Data for analysis |
import Summits.NavierStokesRegularity.NavierStokesRegularity.Theorems.EulerZoomLiouvillePowerGaugeEulerLiouvilleEnergySaturationShell

/-!
# Energy saturation on rung C1 of the crux `EulerZoomLiouville.PowerGaugeEulerLiouville`, IV:
# ball quantities through the TAIL SUPREMUM of the normalised energy
# (crux = stmt-NavierStokesRegularity-19832, route №10 `EulerZoomLiouville`, line `birth`)

Seat `ns-ezl-19832-w2` (stub-worker under the crux lead `ns-ezl-19832-p1`), cell ns-regularity-ideate.

Bookkeeping for the saturation bootstrap.  With the cut-off `σ` of `exists_radialCutoff` and the
normalised energy `N_σ(R) = R^{2ρ−1} ∫ σ(R⁻¹y)|V|²` (files I–III), suppose that on a range of scales
the normalised energy is at most `S` — `∫ σ(R⁻¹y)|V|² ≤ R^{1−2ρ} S` — where `0 ≤ S ≤ 3c` (the `A`-gauge
makes `N_σ ≤ 3^{1−2ρ} c ≤ 3c` always, `normEnergy_le_three_mul`).  Then at every such scale `R ≥ 1`
(all bounds in the form `∫⁻ … ≤ ENNReal.ofReal (const · S^{1/2} · R^{power})`, constants depending on
`ρ, c, ‖Dσ‖_∞` only):

* `lintegral_ball_sq_le_cutoffEnergy` — `∫_{B_R}|V|² ≤ ∫σ(R⁻¹y)|V|²`;
* `lintegral_ball_cube_le_of_sup` — `∫_{B_R}|V|³ ≤ K₂ S^{1/2} R^{(6−9ρ)/4}` (file III's `N^{3/4}` bound,
  one quarter power of `N` traded for `(3c)^{1/4}`);
* `lintegral_halfBall_norm_le_of_sup` — `∫_{B_{R/2}}|V| ≤ K₅ S^{1/2} R^{2−ρ}` (Cauchy–Schwarz);
* `lintegral_ball_pressure_one_le` — `∫_{B_R}|P| ≤ K₆ R^{(7−4ρ)/3}` (Hölder `(3, 3/2)` and the
  `D`-growth).

These feed the lead's local pressure splitting `exists_setLIntegral_pressure_velocity_ball_le` in the
sequel, where every pressure piece turns out at least as good as the cubic one: the shell flux is
`≲ S^{1/2} r^{(6−9ρ)/4}` with NO threshold in `ρ`.  WHAT THIS IS NOT: not NS regularity, not the crux,
not rung C1 — estimates serving the energy-saturation stratum; `--supports` stmt-19832. [folklore]
-/

noncomputable section
import Literature.NumberTheory.Transcendental.Waldschmidt1980KStep
import HarnessLib

/-!
# Waldschmidt 1980, Lemmas 3.5–3.7 over `ℚ` with a LARGE interpolation radius (`R = 64 r`)

Support file (theorems only; no definitions, no named facts) for the archimedean input of the
Stewart–Yu 1991 line of `Literature.Barriers.ABC.stewartYu1991_upperBound` (M. Waldschmidt,
*A lower bound for linear forms in logarithms*, Acta Arith. **37** (1980), Prop. 3.8 over `ℚ`,
`q = 2`); sequel to `Waldschmidt1980KStep.lean`.

Waldschmidt applies the interpolation Lemma 2.3 with `R = 4E₁ r` (p. 271), i.e. with a LARGE ratio
`R/r`, so that each zero of multiplicity `t` gains a factor `E₁^{-t}`; the tree's
`CW77.hermite_integer_points` has the fixed ratio `R = 6k` (gain `(3/5)^{kt}`), which is enough for
Cijsouw–Waldschmidt but leaves little room in Waldschmidt's bookkeeping. This file repeats the
three statements of `Waldschmidt1980KStep.lean` with the radius `64 k` (gain `(1/21)^{kt}`,
growth hypotheses on `|z| ≤ 65 SK`):

* `hermite_integer_points_far` — `|f(w)| ≤ 2 k^{t+1} t (28e)^{kt} ε + B_f (1/21)^{kt}` (`|w| ≤ 2k`,
  `|f| ≤ B_f` on `|z| = 64k`);
* `w80_norm_Φ_le_of_odd_zeros_far`, `w80_kstep_far`, `w80_halfstep_far` — Lemmas 3.5, 3.6, 3.7
  as before, with `7 SK ↦ 65 SK` and `(3/5) ↦ (1/21)`.

## References

* [Waldschmidt1980] M. Waldschmidt, *A lower bound for linear forms in logarithms*, Acta Arith. 37
  (1980), 257–283 — Lemma 2.3 (p. 261), Lemmas 3.5–3.7 (pp. 270–272).
* [CijsouwWaldschmidt1977] P. L. Cijsouw, M. Waldschmidt, Compositio Math. 34 (1977) — Lemma 2
  (the tree's `CW77.hermite_integer_points`, whose proof is repeated with the new radius).
-/

noncomputable section

open Complex Finset Polynomial
open Literature.NumberTheory.Transcendental.Baker1975
open Literature.NumberTheory.Transcendental.Baker1975.Ch3

namespace Literature.NumberTheory.Transcendental.CW77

Your goal | Which lines run from the one containing "open Complex Finset Polynomial" to the end of the records? Transcribe exactly those, both ends included.

Result below |
open Complex Finset Polynomial
open Literature.NumberTheory.Transcendental.Baker1975
open Literature.NumberTheory.Transcendental.Baker1975.Ch3

namespace Literature.NumberTheory.Transcendental.CW77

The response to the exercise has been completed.